We’ve collected a vast amount of detailed data since we started doing team evaluations of every group team that comes and does one of our events. The data contains many interesting facts that has convinced us there is significant room for improved corporate team performance in the critical areas of problem solving. Today I’m going to share just one aspect of the data that I believe shows the great opportunity to improve team performance in a corporate setting.

One measure of team success that we track is what percentage of teams complete the escape mission before time runs out. We compare this with the total number of teams that try and that gives us a completion percentage which we then post to our web page to indicate the difficult any given escape room adventure. Since we are tracking many data points for all groups that come through our escape rooms, we also have the ability to track how well different types of teams do across all our rooms. We thought it might be interesting to see how well corporate teams do compared to teams that come to our place strictly for entertainment. The results surprised us.

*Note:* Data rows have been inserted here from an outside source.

import Summits.ResolutionOfSingularities.ResolutionOfSingularities.Theorems.FrobeniusClosingPatchingRelPerfectDepthSepTargets
import Summits.ResolutionOfSingularities.ResolutionOfSingularities.Theorems.FrobeniusClosingPatchingRelPerfectDepthOneBlowupDimension
import Summits.ResolutionOfSingularities.ResolutionOfSingularities.Theorems.FrobeniusClosingPatchingRelPerfectDepthWeightedSeqJBookkeeping
import Literature.AlgebraicGeometry.Resolution.BlowupsIntegral
import Literature.AlgebraicGeometry.Resolution.NormalCrossingsStrictification
import Literature.AlgebraicGeometry.Resolution.RegularBlowup
import Literature.AlgebraicGeometry.Resolution.ExcellentBlowup
import Literature.AlgebraicGeometry.Resolution.RegularCentreBlowupSeqIntegral
import Literature.AlgebraicGeometry.Resolution.ArithmeticalThreefoldsBlowupFormDimThree
import Literature.AlgebraicGeometry.Resolution.Principalization
import Literature.AlgebraicGeometry.Resolution.CartierDivisorControlledTransform
import Literature.AlgebraicGeometry.Resolution.NonPrincipalLocus
import HarnessLib

/-!
# Crux `PatchingRelPerfect` (stmt-ResolutionOfSingularities-16161), chain W5.2 — F6 stage 2 («separation»)
# Bookkeeping FEEDER along `IsSepSeq` (weight-one sequences with boundary, keyed on `𝔟`)

[OURS · L1 W5.2 · F6 · TargetsF6 v1.1 7001d3757fbb0aa3 · res-L1-w52-plan-1 g7 DEAL #5q / g8 OFFER 09:59:52Z + STEER 2 10:04:06Z (iv)
«pv-021 … `…DepthSepSeqBookkeeping.lean`»]  Pure PROOFS, no definitions, no named facts; the `IsSepSeq` analogue of
`…DepthWeightedSeqJBookkeeping` (p516310):

* `IsSepSeq.isLocallyNoetherian` — the top is locally Noetherian over a locally Noetherian base;
* `IsSepSeq.hasSNC_boundaryOf` — the boundary of the exponent list `𝒟'` has simple normal crossings at the end if `boundaryOf 𝒟` has
  at the start (each centre is snc with the previous boundary: `HasSNCWith.hasSNC_transform` on the booked list);
* `IsSepSeq.isEffectiveCartier` — the state stays an effective Cartier divisor (weight-one controlled transform of a Cartier
  divisor containing the centre: (L-A) `IsBlowup.isEffectiveCartier_controlledTransform_of_le_pow`);
* `IsSepSeq.flagState₃_top` — the stage-1 output clauses `FlagState₃ E 𝔟 ⊤` (integral · Noetherian · regular · excellent · dim 3 ·
  `𝔟 ≠ ⊥` · locally principal; the flag clause vacuous) persist through stage 2 (same bricks as `IsFlagSeq.flagState₃`, weight one);
* the one-step laws `comap_eq_comap_mul_controlledTransform_one` (`τ^*𝔟' = C𝒪 · τᶜ(𝔟',1)` for `𝔟' ≤ C`) and
  `comap_monomialIdeal_mul_comap_eq_of_sepStep` (`τ^*(monomialIdeal 𝒟') · C𝒪 = monomialIdeal (booked list)`, the trace of the X-side
  law `N' = σ^*N · 𝓘_exc`; p516859 `comap_monomialIdeal_mul_pow_eq_monomialIdeal_append` at `k = 1`).

Consumers: the `SeparationBoundary₃` driver (res-L1-w52-stub-1) and `stepSepOne_holds` (res-D-pv-016).  AI-written; AI review is
weaker than expert review. Nothing here is a statement of the manuscript under review.

## References
* J. Kollár, *Lectures on Resolution of Singularities* (2007), Def. 3.25, 3.30.2. [Kollar2007]
* E. Bierstone, D. Grigoriev, P. Milman, J. Włodarczyk (2011), Def. 3.1.3, §3.2, §4 Step 2a. [BierstoneGrigorievMilmanWlodarczyk2011]
-/

-- `Summit.<Summit>.<Sub>.Theorems` with `Sub = Summit` (single-conjunct summit, D-0017)
set_option linter.dupNamespace false

noncomputable section

open CategoryTheory CategoryTheory.Limits AlgebraicGeometry TopologicalSpace
open Literature.AlgebraicGeometry.Resolution
open Scheme.IdealSheafData

namespace Summit.ResolutionOfSingularities.ResolutionOfSingularities.Theorems.DepthTargets

universe u

/-- One weight-one step: the centre is non-zero (`𝔟' ≠ ⊥`, `𝔟' ≤ C`). [folklore] -/
theorem ne_bot_of_le_of_ne_bot {E : Scheme.{u}} {𝔟 C : E.IdealSheafData} (hne : 𝔟 ≠ ⊥) (hle : 𝔟 ≤ C) : C ≠ ⊥ :=
  fun h => hne (le_bot_iff.mp (hle.trans h.le))

/-- The top of an `IsSepSeq` over a locally Noetherian scheme is locally Noetherian. [folklore] -/
theorem IsSepSeq.isLocallyNoetherian :
    ∀ {E' E : Scheme.{u}} {ρ : E' ⟶ E} {𝔟 : E.IdealSheafData} {𝒟 : List (E.IdealSheafData × ℕ)}
      {𝔟' : E'.IdealSheafData} {𝒟' : List (E'.IdealSheafData × ℕ)},
      IsSepSeq ρ 𝔟 𝒟 𝔟' 𝒟' → IsLocallyNoetherian E → IsLocallyNoetherian E'
  | _, _, _, _, _, _, _, .nil 𝔟 𝒟, hE => hE
  | _, _, _, _, _, _, _, .cons τ ρ 𝔟 𝒟 𝔟' 𝒟' C h _ _ _ _ _ _ hτ, hE => by
    haveI := h.isLocallyNoetherian hE
    haveI : IsProper τ := hτ.isProper
    exact LocallyOfFiniteType.isLocallyNoetherian τ

/-- **The boundary of the exponent list has simple normal crossings at the end of an `IsSepSeq` if it has at the start**
(each centre has snc with the previous boundary; `HasSNCWith.hasSNC_transform` on the booked list).
[cite: Kollar2007, Def. 3.25] [cite: BierstoneGrigorievMilmanWlodarczyk2011, Def. 3.1.3 (2), (4)] -/
theorem IsSepSeq.hasSNC_boundaryOf :
    ∀ {E' E : Scheme.{u}} {ρ : E' ⟶ E} {𝔟 : E.IdealSheafData} {𝒟 : List (E.IdealSheafData × ℕ)}
      {𝔟' : E'.IdealSheafData} {𝒟' : List (E'.IdealSheafData × ℕ)},
      IsSepSeq ρ 𝔟 𝒟 𝔟' 𝒟' → IsLocallyNoetherian E → HasSNC (boundaryOf 𝒟) → HasSNC (boundaryOf 𝒟')
  | _, _, _, _, _, _, _, .nil 𝔟 𝒟, _, h0 => h0
  | _, _, _, _, _, _, _, .cons τ ρ 𝔟 𝒟 𝔟' 𝒟' C h _ _ _ hsnc _ _ hτ, hE, _ => by
    haveI := h.isLocallyNoetherian hE
    exact hasSNC_boundaryOf_map_strictTransform_append hsnc hτ _

/-- **The state stays an effective Cartier divisor along an `IsSepSeq`** (each weight-one step: `τ^*𝔟' = C𝒪 · τᶜ(𝔟',1)`, a
factor of an effective Cartier product; (L-A) `IsBlowup.isEffectiveCartier_controlledTransform_of_le_pow`). [cite: Kollar2007, 3.30.2] -/
theorem IsSepSeq.isEffectiveCartier :
    ∀ {E' E : Scheme.{u}} {ρ : E' ⟶ E} {𝔟 : E.IdealSheafData} {𝒟 : List (E.IdealSheafData × ℕ)}
      {𝔟' : E'.IdealSheafData} {𝒟' : List (E'.IdealSheafData × ℕ)},
      IsSepSeq ρ 𝔟 𝒟 𝔟' 𝒟' → IsEffectiveCartier 𝔟 → IsEffectiveCartier 𝔟'
  | _, _, _, _, _, _, _, .nil 𝔟 𝒟, h0 => h0
  | _, _, _, _, _, _, _, .cons τ ρ 𝔟 𝒟 𝔟' 𝒟' C h _ _ hle _ _ _ hτ, h0 =>
    hτ.isEffectiveCartier_controlledTransform_of_le_pow (m := 1) (h.isEffectiveCartier h0)
      (by simpa only [pow_one] using hle)

/-- **The stage-1 bookkeeping clauses persist through stage 2**: `FlagState₃ E 𝔟 ⊤` (integral · Noetherian · regular · excellent
· dim 3 · `𝔟 ≠ ⊥` · locally principal; the flag clause `𝔟 ≤ ⊤` being trivial) is transported along any `IsSepSeq` — the same
routine bricks as `IsFlagSeq.flagState₃`, at weight one. [cite: Kollar2007, 3.30.2] -/
theorem IsSepSeq.flagState₃_top :
    ∀ {E' E : Scheme.{u}} {ρ : E' ⟶ E} {𝔟 : E.IdealSheafData} {𝒟 : List (E.IdealSheafData × ℕ)}
      {𝔟' : E'.IdealSheafData} {𝒟' : List (E'.IdealSheafData × ℕ)},
      IsSepSeq ρ 𝔟 𝒟 𝔟' 𝒟' → FlagState₃ E 𝔟 ⊤ → FlagState₃ E' 𝔟' ⊤
  | _, _, _, _, _, _, _, .nil 𝔟 𝒟, h => h
  | _, _, _, _, _, _, _, .cons τ ρ 𝔟 𝒟 𝔟' 𝒟' C h hC _ hle _ _ _ hτ, h0 => by
    obtain ⟨hint, hnoeth, hreg, hexc, hdim, hne, hlp, -⟩ := h.flagState₃_top h0
    haveI := hint
    haveI := hnoeth
    have hC0 : C ≠ ⊥ := ne_bot_of_le_of_ne_bot hne hle
    have hCsupp : C.support ≠ ⊤ := fun htop =>
      not_mem_support_genericPoint hC0 (by rw [htop]; trivial)
    have hcart : IsEffectiveCartier 𝔟' := hlp.isEffectiveCartier_of_ne_bot hne
    have hle1 : 𝔟' ≤ C ^ 1 := by simpa only [pow_one] using hle
    refine ⟨hτ.isIntegral hC0, isNoetherian_of_isBlowup hτ, hτ.isRegular_of_isRegular_subscheme hreg hC,
      hτ.isExcellent hexc, DepthOne.topologicalKrullDim_eq_of_isBlowup hτ hC0 hdim, ?_, ?_, le_top⟩
    · exact fun h0' => hτ.comap_ne_bot hCsupp hne
        (le_bot_iff.mp ((comap_le_controlledTransform τ C 𝔟' 1).trans h0'.le))
    · exact (hτ.isEffectiveCartier_controlledTransform_of_le_pow hcart hle1).isLocallyPrincipal

/-- **The N-side monomial law of one `IsSepSeq` step, restricted form**: `τ^*(monomialIdeal 𝒟') · C𝒪 = monomialIdeal (booked
list)` (the trace of the X-side law `N' = σ^*N · 𝓘_exc`; my p516859 `comap_monomialIdeal_mul_pow_eq_monomialIdeal_append` at
`k = 1`). [cite: BierstoneGrigorievMilmanWlodarczyk2011, §4 Step 2a] -/
theorem comap_monomialIdeal_mul_comap_eq_of_sepStep {E' E'' : Scheme.{u}} [IsLocallyNoetherian E'] {τ : E'' ⟶ E'}
    {C : E'.IdealSheafData} {𝒟' : List (E'.IdealSheafData × ℕ)}
    (hsnc : HasSNCWith (boundaryOf 𝒟') C) (hU : UniformPieces 𝒟' C [C.support]) (hτ : IsBlowup τ C) :
    (monomialIdeal 𝒟').comap τ * C.comap τ =
      monomialIdeal ((𝒟'.map fun p => (strictTransformIdeal τ C p.1, p.2)) ++
        [(C.comap τ, weightOf 𝒟' (divisorsOver 𝒟' C C.support) + 1)]) := by
  simpa only [pow_one] using comap_monomialIdeal_mul_pow_eq_monomialIdeal_append hsnc hτ hU 1

/-- **One weight-one step of the state**: `τ^*𝔟' = C𝒪 · τᶜ(𝔟', 1)` for `𝔟' ≤ C` (`IsBlowup.comap_eq_pow_mul_controlledTransform_of_le_pow`
at `m = 1`). [cite: BierstoneGrigorievMilmanWlodarczyk2011, §3.2 Lemma 3.2.1] -/
theorem comap_eq_comap_mul_controlledTransform_one {E' E'' : Scheme.{u}} {τ : E'' ⟶ E'} {C 𝔟' : E'.IdealSheafData}
    (hτ : IsBlowup τ C) (hle : 𝔟' ≤ C) : 𝔟'.comap τ = C.comap τ * controlledTransform τ C 𝔟' 1 := by
  have h := hτ.comap_eq_pow_mul_controlledTransform_of_le_pow (m := 1) (by simpa only [pow_one] using hle)
  simpa only [pow_one] using h

/- Clause projections (integral · Noetherian · regular · excellent · dim · ne_bot · locally principal) are read off
`IsSepSeq.flagState₃_top` as `(h.flagState₃_top h0).1`, `.2.1`, … (the gate's dedup identifies separately stated projections with
the `IsFlagSeq` ones of `…DepthFlagSeqState`). -/



end Summit.ResolutionOfSingularities.ResolutionOfSingularities.Theorems.DepthTargets

end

Corporate teams, as a whole, ended up having the lowest percentage of success of all the groups we studied. The success rate for all corporate teams was 22%. This was surprising considering the large amount of time and money spent on training these teams to work together. These are people who work together on a daily basis. We thought this would give them a big advantage when working together as a team.

Groups of friends and family did slightly better than corporate teams with an overall success rate of 26%. The 4% difference may not seem significant, but it does bear study because a 4% increase in productivity could mean a lot to almost any company. But the biggest surprise was yet to come.

We have teams of people who meet for the first time in our lobby. This happens mostly on weekends when we sell individual tickets and groups are combined. Given that these people have never met before, we thought they would struggle when face with a teamwork situation. The opposite was true. Teams made up of strangers have a success rate of just over 35%.

We believe that a 13% difference in success is a big deal, but what is a bigger deal, in our minds, is that the difference is between people who know each other versus those that don’t. When we first saw this, we thought maybe it was just a group of very smart strangers. We were wrong. These numbers have held together over time. We’ve now collected data from almost 2,000 teams representing tens of thousands of individuals. It is likely one of the largest sample sets ever gathered of teams working together trying to solve complex problems under time pressure. While the overall percentages change based on the difference of the difficulty of our rooms, the difference in success between the groups hasn’t changed significantly. Strangers have consistently performed better than people who know each other.

I believe this data shows a huge potential for greater productivity. We are working with our friends a Carnegie Mellon University to study this potential and shed light on what managers can do to improve team effectiveness in the critical area of problem solving. In the coming weeks I will be sharing some of our findings. As we drill down into what makes teams work, we are discovering ways to unlock team potential.

I encourage you to share this with your friends and collogues and look forward to hearing from those of your that want to really learn how to improve team performance.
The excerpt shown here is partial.